Work to complete: Which lines below mention "every"? Pick each one out.

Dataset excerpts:
import Literature.Analysis.OperatorTheory.Enflo2023.Basic
import HarnessLib

/-!
# Enflo 2023, v2 pp.6–7: the Type 1 / Type 2 dichotomy, and the claimed statement `ISP_separable`

Source under adjudication: Per H. Enflo, *On the invariant subspace problem in Hilbert spaces*, arXiv:2305.15442 (v1
2023, v2 2024), bib key `Enflo2023` — a CLAIMED proof of the invariant subspace problem for operators on a separable
Hilbert space.  This file is part of the kernel-tight typing of the manuscript by the b2b-enflo repair cell (the
REFEREE seat's independent record, unit b2b-enflo-3).  NOTHING here asserts that the manuscript's main theorem holds:
`ISP_separable` is STATED (tagged `@[claim "Enflo2023" "disputed"]`) and no declaration in the tree proves it.
Value (BLOCK-2b): theorems / refutations of typed inferences about a text — not progress on the problem.

The paper splits the operators under consideration into "Type 1" and "Type 2" (v2 pp.6–7) and treats the two classes
separately.  Both definitions are recorded verbatim (with `⟨y/‖y‖, u₀⟩ ≥ 1/100` read as a condition on the real part,
the only reading under which the inequality makes sense, and with the implicit `y ≠ 0`), and the two classes are
checked to be exhaustive and disjoint — a step the paper uses without comment ("For every operator of type 1 … For
operators of type 2 …", v2 p.7).  `T^j x` is written `(⇑T)^[j] x` (function iterate) here, as in the referee record;
`(T ^ j) x` (operator power, as in `Basic.lean`) is the same vector (`ContinuousLinearMap.coe_pow`).
STATUS: CLOSED (zero sorry); axioms `[propext, Classical.choice, Quot.sound]`.
Origin: referee-b2b-enflo-3-0 (2026-08-18), staged from the cell package `EnfloISP/Referee/{Types,Basic}.lean`
unchanged except for the namespace, the target predicate (`Basic.lean`'s `HasNontrivialClosedInvariantSubspace`
replaces the referee's `HasNIS`) and the provenance tags.
-/

open scoped InnerProductSpace

namespace Literature.Analysis.OperatorTheory.Enflo2023.Referee

variable {H : Type*} [NormedAddCommGroup H] [InnerProductSpace ℂ H]

/-- The statement the paper claims (v2 p.1, abstract): the Invariant Subspace Problem for separable
infinite-dimensional complex Hilbert spaces.  Stated only; nothing in the tree proves it. -/
@[claim "Enflo2023" "disputed"]
def ISP_separable : Prop :=
  ∀ (H : Type) [NormedAddCommGroup H] [InnerProductSpace ℂ H] [CompleteSpace H]
    [TopologicalSpace.SeparableSpace H], ¬ FiniteDimensional ℂ H →
    ∀ T : H →L[ℂ] H, HasNontrivialClosedInvariantSubspace T

/-- The angular condition `⟨y/‖y‖, u₀⟩ ≥ 1/100` of the paper (which presupposes `y ≠ 0`; without
that clause the `y = 0` witness would make every operator of Type 2). [cite: Enflo2023, v2 p.6] -/
def AngleCond (u0 y : H) : Prop := y ≠ 0 ∧ (1 / 100 : ℝ) * ‖y‖ ≤ (⟪u0, y⟫_ℂ).re

/-- Paper p. 6: `T` is of Type 1 if there is a unit vector `u₀` such that for every `n ≥ 1` there
is `δₙ > 0` such that every `y` with `⟨y/‖y‖, u₀⟩ ≥ 1/100` has some `j ≥ n` with
`|⟨T^j y, y⟩| ≥ δₙ ‖y‖²`. [cite: Enflo2023, v2 p.6] -/
def Type1 (T : H →L[ℂ] H) : Prop :=
  ∃ u0 : H, ‖u0‖ = 1 ∧ ∀ n : ℕ, 1 ≤ n → ∃ δ : ℝ, 0 < δ ∧
    ∀ y : H, AngleCond u0 y → ∃ j : ℕ, n ≤ j ∧ δ * ‖y‖ ^ 2 ≤ ‖⟪(⇑T)^[j] y, y⟫_ℂ‖

/-- Paper p. 7: `T` is of Type 2 if for every unit vector `u₀` there is `m ≥ 1` such that for every
`δ > 0` there is `y` with `⟨y/‖y‖, u₀⟩ ≥ 1/100` and `|⟨T^j y, y⟩| ≤ δ ‖y‖²` for every `j ≥ m`. [cite: Enflo2023, v2 p.7] -/
def Type2 (T : H →L[ℂ] H) : Prop :=
  ∀ u0 : H, ‖u0‖ = 1 → ∃ m : ℕ, 1 ≤ m ∧ ∀ δ : ℝ, 0 < δ →
    ∃ y : H, AngleCond u0 y ∧ ∀ j : ℕ, m ≤ j → ‖⟪(⇑T)^[j] y, y⟫_ℂ‖ ≤ δ * ‖y‖ ^ 2

/-- The two classes are exhaustive (used tacitly on p. 7: "For every operator of type 1 … For
operators of type 2 …"). [cite: Enflo2023, v2 p.7] -/
theorem type1_or_type2 (T : H →L[ℂ] H) : Type1 T ∨ Type2 T := by
  by_cases h : Type1 T
  · exact Or.inl h
  · right
    unfold Type1 at h
    push Not at h
    intro u0 hu0
    obtain ⟨n, hn, hδ⟩ := h u0 hu0
    refine ⟨n, hn, fun δ hδpos => ?_⟩
    obtain ⟨y, hy, hj⟩ := hδ δ hδpos
    exact ⟨y, hy, fun j hj' => (hj j hj').le⟩

/-- The two classes are disjoint (so the case split is a genuine dichotomy). [cite: Enflo2023, v2 p.7] -/
theorem not_type1_and_type2 (T : H →L[ℂ] H) : ¬ (Type1 T ∧ Type2 T) := by
  rintro ⟨⟨u0, hu0, h1⟩, h2⟩
  obtain ⟨m, hm, h2'⟩ := h2 u0 hu0
  obtain ⟨δ, hδ, h1'⟩ := h1 m hm
  obtain ⟨y, hy, hle⟩ := h2' (δ / 2) (by linarith)
  obtain ⟨j, hj, hge⟩ := h1' y hy
  have hy0 : 0 < ‖y‖ := norm_pos_iff.2 hy.1
  have := hle j hj
  nlinarith [sq_pos_of_pos hy0]

end Literature.Analysis.OperatorTheory.Enflo2023.Referee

Result for this exercise:
checked to be exhaustive and disjoint — a step the paper uses without comment ("For every operator of type 1 … For
that clause the `y = 0` witness would make every operator of Type 2). [cite: Enflo2023, v2 p.6] -/
/-- Paper p. 6: `T` is of Type 1 if there is a unit vector `u₀` such that for every `n ≥ 1` there
is `δₙ > 0` such that every `y` with `⟨y/‖y‖, u₀⟩ ≥ 1/100` has some `j ≥ n` with
/-- Paper p. 7: `T` is of Type 2 if for every unit vector `u₀` there is `m ≥ 1` such that for every
`δ > 0` there is `y` with `⟨y/‖y‖, u₀⟩ ≥ 1/100` and `|⟨T^j y, y⟩| ≤ δ ‖y‖²` for every `j ≥ m`. [cite: Enflo2023, v2 p.7] -/
/-- The two classes are exhaustive (used tacitly on p. 7: "For every operator of type 1 … For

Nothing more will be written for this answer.